import Summits.QuantumFields.YangMills.Theorems.ToronSmallBallOwnAxisShiftCounting
import Summits.QuantumFields.YangMills.Theorems.QuantileBitPuritySectorGoodReduction
import Summits.QuantumFields.YangMills.Theorems.LuscherReductionTwistedTraceScalingElectricSplit
import Summits.QuantumFields.YangMills.Theorems.LuscherReductionTwistedTraceScalingLatticeHS
import HarnessLib

/-!
# The own-axis sheet shift: the periodic-sector off-core strip estimate at fixed `β`, `L` from seven numeric inequalities

Support module (`--supports` stmt-QuantumFields-24089, `ToronSmallBall.PeriodicOffCoreStripWindowDeep`; seat ym-dw-p1 g15).  Everything geometric is done
(modules `…OwnAxisShiftCounting`, `…Domination`, `…Cost`, `…Good`); here the constants are frozen.  On the ring of `2L` slices through the untwisted seam,
with closeness scale `η` (good event `s = η²`, `t = η`), strip half-width `w`, core radius `c₀`, floor `σ`, angular step `θ' > 5w`, `K` shifts and the
universal domination constant `C = 2e`:

★ `sectorWeight_strip_le_rpow_of_numerics`: if `β ≥ 200`, `0 < σ ≤ 1`, `4L²η ≤ c₀/2 − σ`, `Kθ' ≤ σ/2`, the COST inequality
`12 β L⁴ ((Kθ'·2Lη/σ)² + 2(Kθ'·2Lη/σ)η) ≤ 1`, the JACOBIAN inequality `4L⁴·(Kθ'/σ) ≤ 1/2`, the BAD-FIELD inequality
`4L e^{−βη²/2} (β^{315L³})^{2L} ≤ β^{−a}/2` and the COUNTING inequality `32e/K ≤ β^{−a}/2` hold, then
`W₀(𝟙_{|polDist U₀ − polDist(S U₀)| ≤ w, c₀ < polDist U₀}) ≤ β^{−a} · Z_phys(2L)`.
(Cards: `#E = #P = 3L³` (tree `card_edge_three`, `TwoLattice.Electric.card_site`), `#plane ≤ L³`; `(1 − x)^{4L⁴} ≥ 1 − 4L⁴x` (Bernoulli); `W₀(1) ≤ 8 Z_phys`; bad fields by
`TT.sectorWeight_indicator_compl_goodEvent_le_floor`.)

HONEST FRAMING: fixed-lattice bookkeeping; nothing about infinite volume, the continuum limit or the Clay gap.  No `sorry`, no new axiom, no new
definition.  References: [cite: Luscher1983, §2]; [cite: MontvayMunster1994, (3.145)].
-/

set_option autoImplicit false

noncomputable section

open MeasureTheory Set Function
open scoped BigOperators
open Literature.MathematicalPhysics.QuantumLattice (su2Quat)
open Literature.MathematicalPhysics.QuantumFieldTheory hiding su2Quat_mul

namespace Summit.QuantumFields.YangMills.Theorems.FemtoTransferGap.OwnAxis

open ClassShift FlatSheet
open Summit.QuantumFields.YangMills.Theorems.FemtoTransferGap.TT

variable {L : ℕ} [NeZero L]

/-! ## §1 Cards and elementary inequalities -/

/-- `#Plaquette ≤ 3L³` and `= 3L³` packaged as the bad-field exponent: `8·#P + 97·#E = 315 L³`
(cards: `TwoLattice.Electric.card_site`, `card_edge_three`; the plaquette count is re-derived in place). [folklore] -/
theorem badExponent_eq : 8 * Fintype.card (Plaquette 3 L) + 97 * Fintype.card (Edge 3 L) = 315 * L ^ 3 := by
  have hP : Fintype.card (Plaquette 3 L) = 3 * L ^ 3 := by
    rw [Fintype.card_prod, TwoLattice.Electric.card_site, show Fintype.card {p : Fin 3 × Fin 3 // p.1 < p.2} = 3 from by decide]; ring
  rw [hP, card_edge_three]; ring

/-- `#P · b + #E · b = 6L³ · b`. [folklore] -/
theorem card_plaquette_add_card_edge_mul (b : ℝ) :
    (Fintype.card (Plaquette 3 L) : ℝ) * b + (Fintype.card (Edge 3 L) : ℝ) * b = 6 * (L : ℝ) ^ 3 * b := by
  have hP : Fintype.card (Plaquette 3 L) = 3 * L ^ 3 := by
    rw [Fintype.card_prod, TwoLattice.Electric.card_site, show Fintype.card {p : Fin 3 × Fin 3 // p.1 < p.2} = 3 from by decide]; ring
  rw [hP, card_edge_three]; push_cast; ring

/-- `#plane ≤ L³`. [folklore] -/
theorem card_plane_le : (Finset.univ.filter (fun x : Site 3 L => x 0 = 0)).card ≤ L ^ 3 := by
  calc (Finset.univ.filter (fun x : Site 3 L => x 0 = 0)).card ≤ (Finset.univ : Finset (Site 3 L)).card := Finset.card_filter_le _ _
    _ = L ^ 3 := by rw [Finset.card_univ, TwoLattice.Electric.card_site]

/-- **Bernoulli for the Jacobian**: `0 ≤ x ≤ 1`, `m·x ≤ 1/2` ⇒ `((1 − x)^m)⁻¹ ≤ 2`. [folklore] -/
theorem inv_pow_one_sub_le_two {x : ℝ} {m : ℕ} (hx1 : x ≤ 1) (h : (m : ℝ) * x ≤ 1 / 2) : ((1 - x) ^ m)⁻¹ ≤ 2 := by
  have hb : 1 - (m : ℝ) * x ≤ (1 - x) ^ m := by
    have := one_add_mul_le_pow (a := -x) (by linarith) m
    simpa [sub_eq_add_neg, mul_neg] using this
  have hpos : 0 < (1 - x) ^ m := by linarith
  rw [inv_le_comm₀ hpos (by norm_num)]
  linarith

/-- The periodic sector weight is at most `8 Z_phys`. [cite: MontvayMunster1994, (3.145)] -/
theorem sectorWeight_zero_one_le (β : ℝ) (n : ℕ) :
    sectorWeight (L := L) β n (fun _ => false) (fun _ _ => (1 : ℝ)) ≤ 8 * physTraceSucc L β n := by
  rw [physTraceSucc_eq_sum_sectorWeight]
  have h := Finset.single_le_sum (f := fun z : Fin 3 → Bool => sectorWeight (L := L) β n z fun _ _ => (1 : ℝ))
    (fun z _ => sectorWeight_nonneg β n z fun _ _ => zero_le_one) (Finset.mem_univ (fun _ : Fin 3 => false))
  linarith

/-- `4 / (e^{−1/2} · 8/(3π³)) ≤ 200`. [folklore] -/
theorem floor_const_le : 4 / (Real.exp (-(1 / 2 : ℝ)) * (8 / (3 * Real.pi ^ 3))) ≤ 200 := by
  have hπ : Real.pi ≤ 3.15 := Real.pi_lt_d2.le
  have hπ0 : 0 < Real.pi := Real.pi_pos
  have he : Real.exp (1 / 2 : ℝ) ≤ 3 := by
    have := Real.exp_one_lt_d9
    have h1 : Real.exp (1 / 2 : ℝ) ≤ Real.exp 1 := Real.exp_le_exp.2 (by norm_num)
    linarith
  have hexp : (1 : ℝ) / 3 ≤ Real.exp (-(1 / 2 : ℝ)) := by
    rw [Real.exp_neg, le_inv_comm₀ (by norm_num) (Real.exp_pos _)]
    linarith
  have hπ3 : Real.pi ^ 3 ≤ 32 := by
    have h := pow_le_pow_left₀ hπ0.le hπ 3
    have : (3.15 : ℝ) ^ 3 ≤ 32 := by norm_num
    linarith
  have hfrac : (8 : ℝ) / (3 * 32) ≤ 8 / (3 * Real.pi ^ 3) := by
    apply div_le_div_of_nonneg_left (by norm_num) (by positivity) (by nlinarith)
  have hprod : (1 : ℝ) / 3 * (8 / (3 * 32)) ≤ Real.exp (-(1 / 2 : ℝ)) * (8 / (3 * Real.pi ^ 3)) :=
    mul_le_mul hexp hfrac (by norm_num) (Real.exp_pos _).le
  calc 4 / (Real.exp (-(1 / 2 : ℝ)) * (8 / (3 * Real.pi ^ 3))) ≤ 4 / ((1 : ℝ) / 3 * (8 / (3 * 32))) :=
        div_le_div_of_nonneg_left (by norm_num) (by norm_num) hprod
    _ ≤ 200 := by norm_num

/-! ## §2 The window estimate from numeric inequalities -/

set_option maxHeartbeats 800000 in
/-- ★ **The periodic-sector off-core strip estimate at fixed `β`, `L` from numeric inequalities.**  See the module docstring.
[cite: Luscher1983, §2] [cite: MontvayMunster1994, (3.145)] -/
theorem sectorWeight_strip_le_rpow_of_numerics {β a η w c₀ σ θ' : ℝ} {K : ℕ} (hβ : 200 ≤ β) (hη : 0 < η) (hw : 0 < w) (hθ' : 5 * w < θ')
    (hσ : 0 < σ) (hσ1 : σ ≤ 1) (hfl : 4 * (L * (L * η)) ≤ c₀ / 2 - σ) (hK : 1 ≤ K) (hKσ : K * θ' ≤ σ / 2)
    (hQ : 12 * β * (L : ℝ) ^ 4 * ((K * θ' * (2 * (L * η) / σ)) ^ 2 + 2 * (K * θ' * (2 * (L * η) / σ)) * η) ≤ 1)
    (hJ : 4 * (L : ℝ) ^ 4 * (K * θ' / σ) ≤ 1 / 2)
    (hG : 4 * L * Real.exp (-(β * η ^ 2 / 2)) * (β ^ (315 * L ^ 3)) ^ (2 * L) ≤ β ^ (-a) / 2)
    (hKa : 32 * Real.exp 1 / K ≤ β ^ (-a) / 2) :
    sectorWeight β (2 * L - 1) (fun _ => false) (fun Us _ =>
        {U : GaugeConfig 3 L SU2 | |polDist U - polDist (configPerm (Equiv.swap (0 : Fin 3) 1) U)| ≤ w ∧ c₀ < polDist U}.indicator (fun _ => (1 : ℝ)) (Us 0)) ≤
      β ^ (-a) * physTrace L β (2 * L) := by
  have hL1 : 1 ≤ L := NeZero.one_le
  have hLr : (1 : ℝ) ≤ L := by exact_mod_cast hL1
  have hβ0 : 0 ≤ β := by linarith
  have hβ1 : 1 ≤ β := by linarith
  set n : ℕ := 2 * L - 1 with hn
  have hn1 : 1 ≤ n := by omega
  have hn2 : n + 1 = 2 * L := by omega
  have hnr : (n : ℝ) ≤ 2 * L := by
    have : (n : ℝ) + 1 = 2 * L := by exact_mod_cast hn2
    linarith
  have hθ'0 : 0 < θ' := by linarith
  have hKθ0 : 0 ≤ (K : ℝ) * θ' := by positivity
  -- the floor hypothesis
  have hsq : Real.sqrt (η ^ 2) = η := Real.sqrt_sq hη.le
  have hσle : σ ≤ c₀ / 2 - 2 * (L * (L * Real.sqrt (η ^ 2))) - n * (L * η) := by
    rw [hsq]
    have : (n : ℝ) * (L * η) ≤ 2 * (L * (L * η)) := by
      have h0 : 0 ≤ L * η := by positivity
      nlinarith
    linarith
  have hKπ : (K : ℝ) * θ' ≤ Real.pi / 2 := by linarith [Real.pi_gt_three]
  -- the uniform domination constant `C = 2e`
  set C : ℝ := 2 * Real.exp 1 with hC
  have hC0 : 0 ≤ C := by positivity
  have hCθ : ∀ θ : ℝ, |θ| ≤ K * θ' →
      Real.exp (β * ((n + 1 : ℕ) * (Fintype.card (Plaquette 3 L) * ((|θ| * (2 * (L * Real.sqrt (η ^ 2)) / σ)) ^ 2 + 2 * (|θ| * (2 * (L * Real.sqrt (η ^ 2)) / σ)) * Real.sqrt (η ^ 2)) +
          Fintype.card (Edge 3 L) * ((|θ| * (2 * (L * η) / σ)) ^ 2 + 2 * (|θ| * (2 * (L * η) / σ)) * η)))) *
        ((((1 - |θ| / σ) ^ 2)⁻¹) ^ (Finset.univ.filter (fun x : Site 3 L => x 0 = 0)).card) ^ (n + 1) ≤ C := by
    intro θ hθ
    rw [hsq, card_plaquette_add_card_edge_mul, hn2]
    have hθ0 : 0 ≤ |θ| := abs_nonneg θ
    -- the exponent is at most `1`
    set X : ℝ := 2 * (L * η) / σ with hX
    have hX0 : 0 ≤ X := by positivity
    have hb : (|θ| * X) ^ 2 + 2 * (|θ| * X) * η ≤ (K * θ' * X) ^ 2 + 2 * (K * θ' * X) * η := by
      have h1 : |θ| * X ≤ K * θ' * X := mul_le_mul_of_nonneg_right hθ hX0
      have h2 : 0 ≤ |θ| * X := by positivity
      nlinarith
    have hexp : β * (((2 * L : ℕ) : ℝ) * (6 * (L : ℝ) ^ 3 * ((|θ| * X) ^ 2 + 2 * (|θ| * X) * η))) ≤ 1 := by
      have hb0 : 0 ≤ (|θ| * X) ^ 2 + 2 * (|θ| * X) * η := by positivity
      calc β * (((2 * L : ℕ) : ℝ) * (6 * (L : ℝ) ^ 3 * ((|θ| * X) ^ 2 + 2 * (|θ| * X) * η)))
          = 12 * β * (L : ℝ) ^ 4 * ((|θ| * X) ^ 2 + 2 * (|θ| * X) * η) := by push_cast; ring
        _ ≤ 12 * β * (L : ℝ) ^ 4 * ((K * θ' * X) ^ 2 + 2 * (K * θ' * X) * η) := mul_le_mul_of_nonneg_left hb (by positivity)
        _ ≤ 1 := hQ
    have hE : Real.exp (β * (((2 * L : ℕ) : ℝ) * (6 * (L : ℝ) ^ 3 * ((|θ| * X) ^ 2 + 2 * (|θ| * X) * η)))) ≤ Real.exp 1 := Real.exp_le_exp.2 hexp
    -- the Jacobian is at most `2`
    set x : ℝ := |θ| / σ with hx
    have hx0 : 0 ≤ x := by positivity
    have hxK : x ≤ K * θ' / σ := div_le_div_of_nonneg_right hθ hσ.le
    have hx1 : x ≤ 1 := by
      have : (K : ℝ) * θ' / σ ≤ 1 / 2 := by rw [div_le_iff₀ hσ]; linarith
      linarith
    have hKx : (K : ℝ) * θ' / σ ≤ 1 / 2 := by rw [div_le_iff₀ hσ]; linarith
    have h1x : 0 < 1 - x := by linarith
    have hbase : 1 ≤ ((1 - x) ^ 2)⁻¹ := (one_le_inv₀ (by positivity)).2 (pow_le_one₀ h1x.le (by linarith))
    set y : ℝ := ((1 - x) ^ 2)⁻¹ with hy
    have hy0 : 0 ≤ y := by positivity
    have hstep1 : (y ^ (Finset.univ.filter (fun x : Site 3 L => x 0 = 0)).card) ^ (2 * L) ≤ (y ^ (L ^ 3)) ^ (2 * L) :=
      pow_le_pow_left₀ (by positivity) (pow_le_pow_right₀ hbase card_plane_le) (2 * L)
    have hstep2 : (y ^ (L ^ 3)) ^ (2 * L) = ((1 - x) ^ (4 * L ^ 4))⁻¹ := by
      rw [hy, ← pow_mul, inv_pow, ← pow_mul]
      congr 2
      ring
    have hm : ((4 * L ^ 4 : ℕ) : ℝ) * x ≤ 1 / 2 := by
      have h4 : ((4 * L ^ 4 : ℕ) : ℝ) * x ≤ 4 * (L : ℝ) ^ 4 * (K * θ' / σ) := by
        push_cast; exact mul_le_mul_of_nonneg_left hxK (by positivity)
      linarith
    have hJ' : (y ^ (Finset.univ.filter (fun x : Site 3 L => x 0 = 0)).card) ^ (2 * L) ≤ 2 := by
      rw [hstep2] at hstep1
      exact hstep1.trans (inv_pow_one_sub_le_two hx1 hm)
    have hfin := mul_le_mul hE hJ' (by positivity) (Real.exp_pos _).le
    have hCe : Real.exp 1 * 2 = C := by rw [hC]; ring
    rw [hCe] at hfin
    exact hfin
  -- counting
  have hmain := sectorWeight_strip_le (L := L) hβ0 n hK hσ hσ1 hσle hw.le hθ' hKσ hKπ hC0 hCθ
  -- the bad fields
  have hbad := sectorWeight_indicator_compl_goodEvent_le_floor (L := L) hn1 (by linarith) (floor_const_le.trans hβ) (fun _ => false) (η ^ 2) hη.le
  have hZ : physTrace L β (2 * L) = physTraceSucc L β n := rfl
  have hZ0 : 0 ≤ physTraceSucc L β n := by
    have h := floor_le_physTraceSucc (L := L) hn1 (by linarith) (floor_const_le.trans hβ)
    exact le_trans (by positivity) h
  have hpow : (β ^ (8 * Fintype.card (Plaquette 3 L) + 97 * Fintype.card (Edge 3 L))) ^ (n + 1) = (β ^ (315 * L ^ 3)) ^ (2 * L) := by
    rw [badExponent_eq, hn2]
  have hn' : ((n : ℝ) + 1) = 2 * L := by exact_mod_cast hn2
  have hbad' : sectorWeight β n (fun _ => false) (fun Us g => (goodEvent (L := L) n (fun _ => false) (η ^ 2) η)ᶜ.indicator (fun _ => (1 : ℝ)) (g, Us)) ≤
      β ^ (-a) / 2 * physTraceSucc L β n := by
    refine hbad.trans ?_
    rw [hpow, hn', show β / 2 * η ^ 2 = β * η ^ 2 / 2 by ring]
    calc 2 * (L : ℝ) * (Real.exp (-(β * η ^ 2 / 2)) + Real.exp (-(β * η ^ 2 / 2))) * (β ^ (315 * L ^ 3)) ^ (2 * L) * physTraceSucc L β n
        = (4 * L * Real.exp (-(β * η ^ 2 / 2)) * (β ^ (315 * L ^ 3)) ^ (2 * L)) * physTraceSucc L β n := by ring
      _ ≤ β ^ (-a) / 2 * physTraceSucc L β n := mul_le_mul_of_nonneg_right hG hZ0
  -- the periodic sector total
  have hW1 := sectorWeight_zero_one_le (L := L) β n
  have hcount : 2 * (C / K) * sectorWeight (L := L) β n (fun _ => false) (fun _ _ => (1 : ℝ)) ≤ β ^ (-a) / 2 * physTraceSucc L β n := by
    have hCK : 0 ≤ 2 * (C / K) := by positivity
    calc 2 * (C / K) * sectorWeight (L := L) β n (fun _ => false) (fun _ _ => (1 : ℝ)) ≤ 2 * (C / K) * (8 * physTraceSucc L β n) :=
          mul_le_mul_of_nonneg_left hW1 hCK
      _ = (32 * Real.exp 1 / K) * physTraceSucc L β n := by rw [hC]; ring
      _ ≤ β ^ (-a) / 2 * physTraceSucc L β n := mul_le_mul_of_nonneg_right hKa hZ0
  rw [hZ]
  linarith

end Summit.QuantumFields.YangMills.Theorems.FemtoTransferGap.OwnAxis

end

_ _ _ _ _ _ _

Only one stretch of the data above is needed. Restate it word for word, from the line containing "refine hbad.trans ?_" through the line containing "have hW1 := sectorWeight_zero_one_le", both ends included.

Expected answer:
    refine hbad.trans ?_
    rw [hpow, hn', show β / 2 * η ^ 2 = β * η ^ 2 / 2 by ring]
    calc 2 * (L : ℝ) * (Real.exp (-(β * η ^ 2 / 2)) + Real.exp (-(β * η ^ 2 / 2))) * (β ^ (315 * L ^ 3)) ^ (2 * L) * physTraceSucc L β n
        = (4 * L * Real.exp (-(β * η ^ 2 / 2)) * (β ^ (315 * L ^ 3)) ^ (2 * L)) * physTraceSucc L β n := by ring
      _ ≤ β ^ (-a) / 2 * physTraceSucc L β n := mul_le_mul_of_nonneg_right hG hZ0
  -- the periodic sector total
  have hW1 := sectorWeight_zero_one_le (L := L) β n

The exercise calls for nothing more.